> Data to use:
+ + +
/-- ★★★ **THEOREMS 3.7 + 3.9 ⇒ THEOREM 3.2 (3.48) FOR `C(U) = (Q′G′²Q′*)⁻¹(U)` AT A `U(N)`-VALUED (3.35)-REGULAR BACKGROUND, FOR EVERY MEMBER ABOVE ONE THRESHOLD, FROM
THE PER-CUBE (3.35) DATA, MODULO THEOREM D** (p21's `cinv_cover_large_defect` with `hE`∕`hEc` ← FILE 9, `Cl`∕`E`∕`hdef`∕`hC`∕`hEd` ← E2-6, `IsUnit (Q′G′²Q′*)` ← Thm 3.11,
`hpar` ← unitarity, rates chosen in §1): for `G ≤ U(N)`, `N ≥ 1`, the walk data `(Rr, Hp)`, a real basis `b` of `M_N(ℂ)` with coordinate bound `M₂` and Theorem D's
constants `κ_D ≥ 0`, `δ_D > 0`, there are `δ > 0`, `K ≥ 0`, thresholds `M₀, T₀, N₀` and `a₁ > 0` such that for every member above the thresholds with `c_f = L^k`,
every section `ιB`, every `G`-valued `U`, every family of per-cube (3.35) data — bi-contractive gauges `u_□`, potentials `A_□` on torus sets `Q_□ ⊇ NearC_□(35S_j∕8 + 1)`
with `U^{u_□} = e^{iηA_□}` on their bonds, `‖A_□‖ ≦ C_□ξ_□⁻¹`, `‖η⁻¹∂A_□‖ ≦ C_□ξ_□⁻²`, `0 < ξ_□ ≦ 5S_jη`, `L^{j+1}η ≦ Λ_□ξ_□`, `1 ≦ Λ_□`,
`max C_□ (C_□(1+D₁θ))Λ_□² ≦ min(a₁, 1∕4)` — and every background family through `U`: IF for every rate `0 ≤ a ≤ δ_D` and every cube the localized [2]-difference
`χ̃_□·[Q′G′²Q′*(G′(U)) − Q′G′²Q′*(O_□)]·1_{□⁺}` (in `conj b` currency, scaled by `(η²)²`) has the majorant `κ_D·e^{−2δ_D·D_sep}·ℓ(a)⁴·e^{−a·d(a,a″)}` on the block
carrier (cell GAPS G-B9-05, displayed), THEN `conj b((η²η²)⁻¹•(Q′G′²Q′*)⁻¹(U; parSymY)) ≺ K·ℓ(a)⁻⁴·e^{−δ·d(a,a′)}`.
[cite: Balaban1985BackgroundPropagators, Thm 3.9 p.413 + (3.95)–(3.97) pp.411–412 + p.409 l.1–5 + Thm 3.7 pp.409–410 + Cor. 3.6 p.408 + Thm 3.2 (3.48) p.398 + Thm 3.11 p.416; Balaban1984PropagatorsII, (2.83)–(2.87) pp.237–238 + Lemma 2.1 (2.61)–(2.66) p.234] -/
theorem cinv_at_member_of_cubeData_unitary [Nonempty (Fin N)] [∀ i' : KIdx d ℓ hd hL b₀ b₁, Fintype (geo9K i').Site]
    [∀ i' : KIdx d ℓ hd hL b₀ b₁, DecidableEq (geo9K i').Site] (hG : G ≤ unitaryUnits (Matrix (Fin N) (Fin N) ℂ))
    (Rr : KIdx d ℓ hd hL b₀ b₁ → ℝ) (Hp : KIdx d ℓ hd hL b₀ b₁ → Prop)
    (hℓ : 1 ≤ ℓ) {M₂ : ℝ} (hM₂ : 0 ≤ M₂) (hrepr : ∀ (v : Matrix (Fin N) (Fin N) ℂ) (j : ι), |b.repr v j| ≤ M₂ * ‖v‖)
    {κD δD : ℝ} (hκD : 0 ≤ κD) (hδD : 0 < δD) :
    ∃ δ K M₀ T₀ : ℝ, ∃ N₀ : ℕ, 0 < δ ∧ 0 ≤ K ∧ ∃ a₁ : ℝ, 0 < a₁ ∧
    ∀ (i : KIdx d ℓ hd hL b₀ b₁),
      M₀ ≤ ((ℓ : ℝ) + 1) * (toKT i).Mh → N₀ + 1 ≤ (toKT i).R * ((ℓ + 1) * (toKT i).Mh) → T₀ ≤ RM1 i → i.cf = (((ℓ + 1 : ℕ) : ℝ)) ^ i.k →
    ∀ (ιB : BlkY i → IBondY i), (∀ s, β i.hN i.D i.hk (ιB s) = s) →
    ∀ (U : CfgY (Matrix (Fin N) (Fin N) ℂ) i), (∀ μ x, U μ x ∈ G) →
    ∀ (g : ↥(cubes (toKT i).D.toDomains) → GaugeY (Matrix (Fin N) (Fin N) ℂ) i),
      (∀ c x, ‖(g c x : Matrix (Fin N) (Fin N) ℂ)‖ ≤ 1 ∧ ‖(((g c x)⁻¹ : (Matrix (Fin N) (Fin N) ℂ)ˣ) : Matrix (Fin N) (Fin N) ℂ)‖ ≤ 1) →
    ∀ (A : ↥(cubes (toKT i).D.toDomains) → AfldY (Matrix (Fin N) (Fin N) ℂ) i)
      (Q : ↥(cubes (toKT i).D.toDomains) → Set (Site (PV d ℓ i.m i.K hd hL) 0)) (C ξ Λ : ↥(cubes (toKT i).D.toDomains) → ℝ),
      (∀ c, 0 ≤ C c) → (∀ c, 0 < ξ c) → (∀ c, 1 ≤ Λ c) → (∀ c, ξ c ≤ 5 * (SC i c : ℝ) * (kGeo i).eta) →
      (∀ c, LatticeNorms.scaleLen ((ℓ : ℝ) + 1) (kGeo i).eta (c.1.1 + 1) ≤ Λ c * ξ c) →
      (∀ c, ∀ x : Site (PV d ℓ i.m i.K hd hL) 0, NearC i c (35 * SC i c / 8 + 1) (boxEquiv i.hN x).1 → x ∈ Q c) →
      (∀ c, ∀ (κ : Fin (d + 1)) (x : Site (PV d ℓ i.m i.K hd hL) 0), x ∈ Q c → x.shift κ ∈ Q c →
        gaugeY i (g c) U κ x = fluct (kGeo i).eta (A c) κ x) →
      (∀ c, ∀ κ, ∀ x ∈ Q c, ‖A c κ x‖ ≤ C c * (ξ c)⁻¹) →
      (∀ c, ∀ μ ν, ∀ x ∈ Q c,
        ‖(((kGeo i).eta : ℂ)⁻¹) • covD (shiftsV1 (PV d ℓ i.m i.K hd hL)) (fun _ _ => (1 : (Matrix (Fin N) (Fin N) ℂ)ˣ)) μ (A c ν) x‖ ≤ C c * (ξ c ^ 2)⁻¹) →
      (∀ c, max (C c) (C c * (1 + D1 thetaProf)) * Λ c ^ 2 ≤ a₁) → (∀ c, max (C c) (C c * (1 + D1 thetaProf)) * Λ c ^ 2 ≤ 1 / 4) →
    ∀ {B : B9.Backgrounds} (cfg : B.Cfg → CfgY (Matrix (Fin N) (Fin N) ℂ) i) (U₁ : B.Cfg), cfg U₁ = U →
      (∀ a : ℝ, 0 ≤ a → a ≤ δD → ∀ c : ↥(cubes (toKT i).D.toDomains),
        HasMajorant (g := toB6 (geo9K i) (Rr i) (Hp i)) (fun p : BlkY i × ι => ιB p.1)
          (conj b ((etaS i ^ 2 * etaS i ^ 2) • ((cutMulY (𝔸 := Matrix (Fin N) (Fin N) ℂ) (chiBigT i c)).restrictScalars ℝ *
            ((XY i (parSymY i) (GpY i (parSymY i)) U).restrictScalars ℝ -
              (XY i (parSymY i) (fun _ => locLetterY i c (parSymY i) (g c) (chiY i c) (locCfgY i c (kGeo i).eta (A c))) U).restrictScalars ℝ) *
            (cutMulY (𝔸 := Matrix (Fin N) (Fin N) ℂ) (cubeIndT i.D (one_le_Mh i) (four_le_P' i) c)).restrictScalars ℝ)))
          (fun a₀ a'' => κD * Real.exp (-(2 * δD * DsepT i)) * (geo9K i).len a₀ ^ 4 * Real.exp (-(a * (geo9K i).dist a₀ a'')))) →
      HasMajorant (g := toB6 (geo9K i) (Rr i) (Hp i)) (fun p : BlkY i × ι => ιB p.1)
        (conj b ((etaS i ^ 2 * etaS i ^ 2)⁻¹ • (XinvY i (parSymY i) (GpY i (parSymY i)) U).restrictScalars ℝ))
        (fun a a' => K * ((geo9K i).len a ^ 4)⁻¹ * Real.exp (-(δ * (geo9K i).dist a a'))) := by
  -- the G′ side (FILE 9): `(δ_G, K_G)`, thresholds, `a₁`
  obtain ⟨δG, KG, M₀, T₀, N₀, hδG, hKG, a₁, ha₁, HG⟩ := eBlock_GpY_of_cubeData_unitary b hG Rr Hp hℓ hM₂ hrepr
  -- the C side (E2-6): thresholds, `a₁′`, `(δ_C, a_X′, B₀′, κ_E′)`
  obtain ⟨M₀', T₀', N₀', a₁', ha₁', δC, aX', B₀', κE', hδC, haX', hB₀', hκE', HC⟩ :=
    cinvLoc_cover_binders b (hd := hd) (hL := hL) (b₀ := b₀) (b₁ := b₁) hℓ hM₂ hrepr
  -- the master rate `m = min(δ_G, δ_C, δ_D)` and the rate choice of §1
  obtain ⟨m, hm⟩ : ∃ m : ℝ, m = min δG (min δC δD) := ⟨_, rfl⟩
  have hm0 : 0 < m := by rw [hm]; exact lt_min hδG (lt_min hδC hδD)
  have hmG : m ≤ δG := by rw [hm]; exact min_le_left _ _
  have hmC : m ≤ δC := by rw [hm]; exact (min_le_right _ _).trans (min_le_left _ _)
  have hmD : m ≤ δD := by rw [hm]; exact (min_le_right _ _).trans (min_le_right _ _)
  obtain ⟨hαGδ, hδG2, hrate, hαc, h8₀, h8C, h16₀, h16C, h8D, hδpos⟩ := rate_choice hδG hm0 hmG hmC hmD
  have haX : 0 < aX' / m := div_pos haX' hm0
  -- M5.6's end statement at this rate data
  obtain ⟨ML, K, hK, HM⟩ := cinv_cover_large_defect (𝔸 := Matrix (Fin N) (Fin N) ℂ) Rr Hp b hM₂ hrepr
    (δG := δG) (αG := 1 / 2) (α₂ := 1 / 2) (δ₀ := m) (αst := 1 / 16) (bb := 1 / 8) (ρ := 1 / 16) (α' := 1 / 2) (aL := 1 / 4) (aD := 1 / 8)
    (aE := 1 / 16) (aX := aX' / m) (αc := 1 / 16) (asep := 1 / 16) (BG := KG) (B₀ := B₀') (κD := κD) (κE := κE')
    hαGδ (by norm_num) (by norm_num) hδG2 hm0 (by norm_num) (by norm_num) (by norm_num) (by norm_num) (by norm_num) hrate (by norm_num) hαc
    (by norm_num) (by norm_num) (by norm_num) le_rfl haX hKG hB₀' hκD hκE'
  refine ⟨(1 - 1 / 2) * (1 / 16 * m), K, max (max M₀ M₀') ML, max T₀ T₀', max N₀ N₀', hδpos, hK, min a₁ a₁', lt_min ha₁ ha₁', ?_⟩
  intro i hM hN hT hcf ιB hι U hU g hu A Q C ξ Λ hC0 hξ hΛ hξS hΛξ hQ hgA hA hdA hα₁ hα4 B cfg U₁ hcfg hDf
  -- the thresholds of the three suppliers
  have hM₀ : M₀ ≤ ((ℓ : ℝ) + 1) * (toKT i).Mh := ((le_max_left _ _).trans (le_max_left _ _)).trans hM
  have hM₀' : M₀' ≤ ((ℓ : ℝ) + 1) * (toKT i).Mh := ((le_max_right _ _).trans (le_max_left _ _)).trans hM
  have hML : ML ≤ (geo9K i).M := by
    rw [geo9K_M_eq' i]; exact (le_max_right _ _).trans hM
  have hN₀ : N₀ + 1 ≤ (toKT i).R * ((ℓ + 1) * (toKT i).Mh) := (Nat.add_le_add_right (le_max_left _ _) 1).trans hN
  have hN₀' : N₀' + 1 ≤ (toKT i).R * ((ℓ + 1) * (toKT i).Mh) := (Nat.add_le_add_right (le_max_right _ _) 1).trans hN
  have hT₀ : T₀ ≤ RM1 i := (le_max_left _ _).trans hT
  have hT₀' : T₀' ≤ RM1 i := (le_max_right _ _).trans hT
  have hα₁G : ∀ c, max (C c) (C c * (1 + D1 thetaProf)) * Λ c ^ 2 ≤ a₁ := fun c => (hα₁ c).trans (min_le_left _ _)
  have hα₁C : ∀ c, max (C c) (C c * (1 + D1 thetaProf)) * Λ c ^ 2 ≤ a₁' := fun c => (hα₁ c).trans (min_le_right _ _)
  -- the G′ side: `hE`, `hEc` at `(K_G, δ_G)`
  obtain ⟨hE, hEc⟩ := HG i hM₀ hN₀ hT₀ hcf ιB hι U hU g hu A Q C ξ Λ hC0 hξ hΛ hξS hΛξ hQ hgA hA hdA hα₁G hα4 cfg U₁ hcfg
  -- the C side: `hdef`, `hC` at rate `m/8`, `hEd` at rate `m/16`
  obtain ⟨hdef, hC, hEd⟩ := HC i (Rr i) (Hp i) hM₀' hN₀' hT₀' hcf ιB hι U g hu A Q C ξ Λ hC0 hξ hΛ hξS hΛξ hQ hgA hA hdA hα₁C hα4
    (1 / 8 * m) (1 / 16 * m) h8₀ h8C h16₀ h16C
  -- Theorem D's majorants at rate `m/8`, separation factor weakened to `e^{−2m·D_sep}`
  have hD := fun c : ↥(cubes (toKT i).D.toDomains) =>
    hasMajorant_mono (g := toB6 (geo9K i) (Rr i) (Hp i)) _ (hDf (1 / 8 * m) h8₀ h8D c) fun a₀ a'' =>
      hD_kernel_mono (t := (geo9K i).dist a₀ a'') (a := 1 / 8 * m) hκD hmD (DsepT_nonneg i) (pow_nonneg (B6KLevelCensusIndexV1.len_pos i a₀).le 4)
  -- the defect majorants in M5.6's letters (`a_X·δ₀ = a_X′`)
  have e : aX' / m * m = aX' := div_mul_cancel₀ aX' hm0.ne'
  have hEd' : ∀ c : ↥(cubes (toKT i).D.toDomains),
      HasMajorant (g := toB6 (geo9K i) (Rr i) (Hp i)) (fun p : BlkY i × ι => ιB p.1)
        (conj b ((cinvLocDefectY i c (parSymY i) (g c) (chiY i c) (locCfgY i c (kGeo i).eta (A c)) (nearN i c) (hB i.D c)).restrictScalars ℝ))
        (fun a a' => κE' * Real.exp (-(aX' / m * m * DsepT i)) * Real.exp (-(1 / 16 * m * (geo9K i).dist a a'))) := by
    rw [e]; exact hEd
  subst hcfg
  -- Thm 3.11: `Q′G′²Q′*` is a unit; unitarity: contractive transporters
  have hunit : IsUnit (XY i (parSymY i) (GpY i (parSymY i)) (cfg U₁)) := isUnit_XY_parSymY i hG hU
  have hpar : ∀ z w : SiteY i, ‖(parSymY i (cfg U₁) z w : Matrix (Fin N) (Fin N) ℂ)‖ ≤ 1 ∧
      ‖(((parSymY i (cfg U₁) z w)⁻¹ : (Matrix (Fin N) (Fin N) ℂ)ˣ) : Matrix (Fin N) (Fin N) ℂ)‖ ≤ 1 :=
    fun z w => bicontractive_of_mem hG (parSymY_mem i hU z w)
  exact HM i hML cfg (GpY i (parSymY i)) (parSymY i) ιB
    (fun c _ => locLetterY i c (parSymY i) (g c) (chiY i c) (locCfgY i c (kGeo i).eta (A c))) hE hEc hι hunit hpar
    (fun c => (cinvLocLetterY i c (parSymY i) (g c) (locCfgY i c (kGeo i).eta (A c)) (nearN i c)).restrictScalars ℝ)
    (fun c => (cinvLocDefectY i c (parSymY i) (g c) (chiY i c) (locCfgY i c (kGeo i).eta (A c)) (nearN i c) (hB i.D c)).restrictScalars ℝ)
    hdef hC hD hEd'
+ + +
> Your objective: Send back an exact copy of only the lines from the line with "[∀ i' : KIdx d ℓ hd hL b₀ b₁, DecidableEq" up to and including the line with "(∀ c, 0 ≤ C c) → (∀ c, 0" in the data above.

> Written reply:
    [∀ i' : KIdx d ℓ hd hL b₀ b₁, DecidableEq (geo9K i').Site] (hG : G ≤ unitaryUnits (Matrix (Fin N) (Fin N) ℂ))
    (Rr : KIdx d ℓ hd hL b₀ b₁ → ℝ) (Hp : KIdx d ℓ hd hL b₀ b₁ → Prop)
    (hℓ : 1 ≤ ℓ) {M₂ : ℝ} (hM₂ : 0 ≤ M₂) (hrepr : ∀ (v : Matrix (Fin N) (Fin N) ℂ) (j : ι), |b.repr v j| ≤ M₂ * ‖v‖)
    {κD δD : ℝ} (hκD : 0 ≤ κD) (hδD : 0 < δD) :
    ∃ δ K M₀ T₀ : ℝ, ∃ N₀ : ℕ, 0 < δ ∧ 0 ≤ K ∧ ∃ a₁ : ℝ, 0 < a₁ ∧
    ∀ (i : KIdx d ℓ hd hL b₀ b₁),
      M₀ ≤ ((ℓ : ℝ) + 1) * (toKT i).Mh → N₀ + 1 ≤ (toKT i).R * ((ℓ + 1) * (toKT i).Mh) → T₀ ≤ RM1 i → i.cf = (((ℓ + 1 : ℕ) : ℝ)) ^ i.k →
    ∀ (ιB : BlkY i → IBondY i), (∀ s, β i.hN i.D i.hk (ιB s) = s) →
    ∀ (U : CfgY (Matrix (Fin N) (Fin N) ℂ) i), (∀ μ x, U μ x ∈ G) →
    ∀ (g : ↥(cubes (toKT i).D.toDomains) → GaugeY (Matrix (Fin N) (Fin N) ℂ) i),
      (∀ c x, ‖(g c x : Matrix (Fin N) (Fin N) ℂ)‖ ≤ 1 ∧ ‖(((g c x)⁻¹ : (Matrix (Fin N) (Fin N) ℂ)ˣ) : Matrix (Fin N) (Fin N) ℂ)‖ ≤ 1) →
    ∀ (A : ↥(cubes (toKT i).D.toDomains) → AfldY (Matrix (Fin N) (Fin N) ℂ) i)
      (Q : ↥(cubes (toKT i).D.toDomains) → Set (Site (PV d ℓ i.m i.K hd hL) 0)) (C ξ Λ : ↥(cubes (toKT i).D.toDomains) → ℝ),
      (∀ c, 0 ≤ C c) → (∀ c, 0 < ξ c) → (∀ c, 1 ≤ Λ c) → (∀ c, ξ c ≤ 5 * (SC i c : ℝ) * (kGeo i).eta) →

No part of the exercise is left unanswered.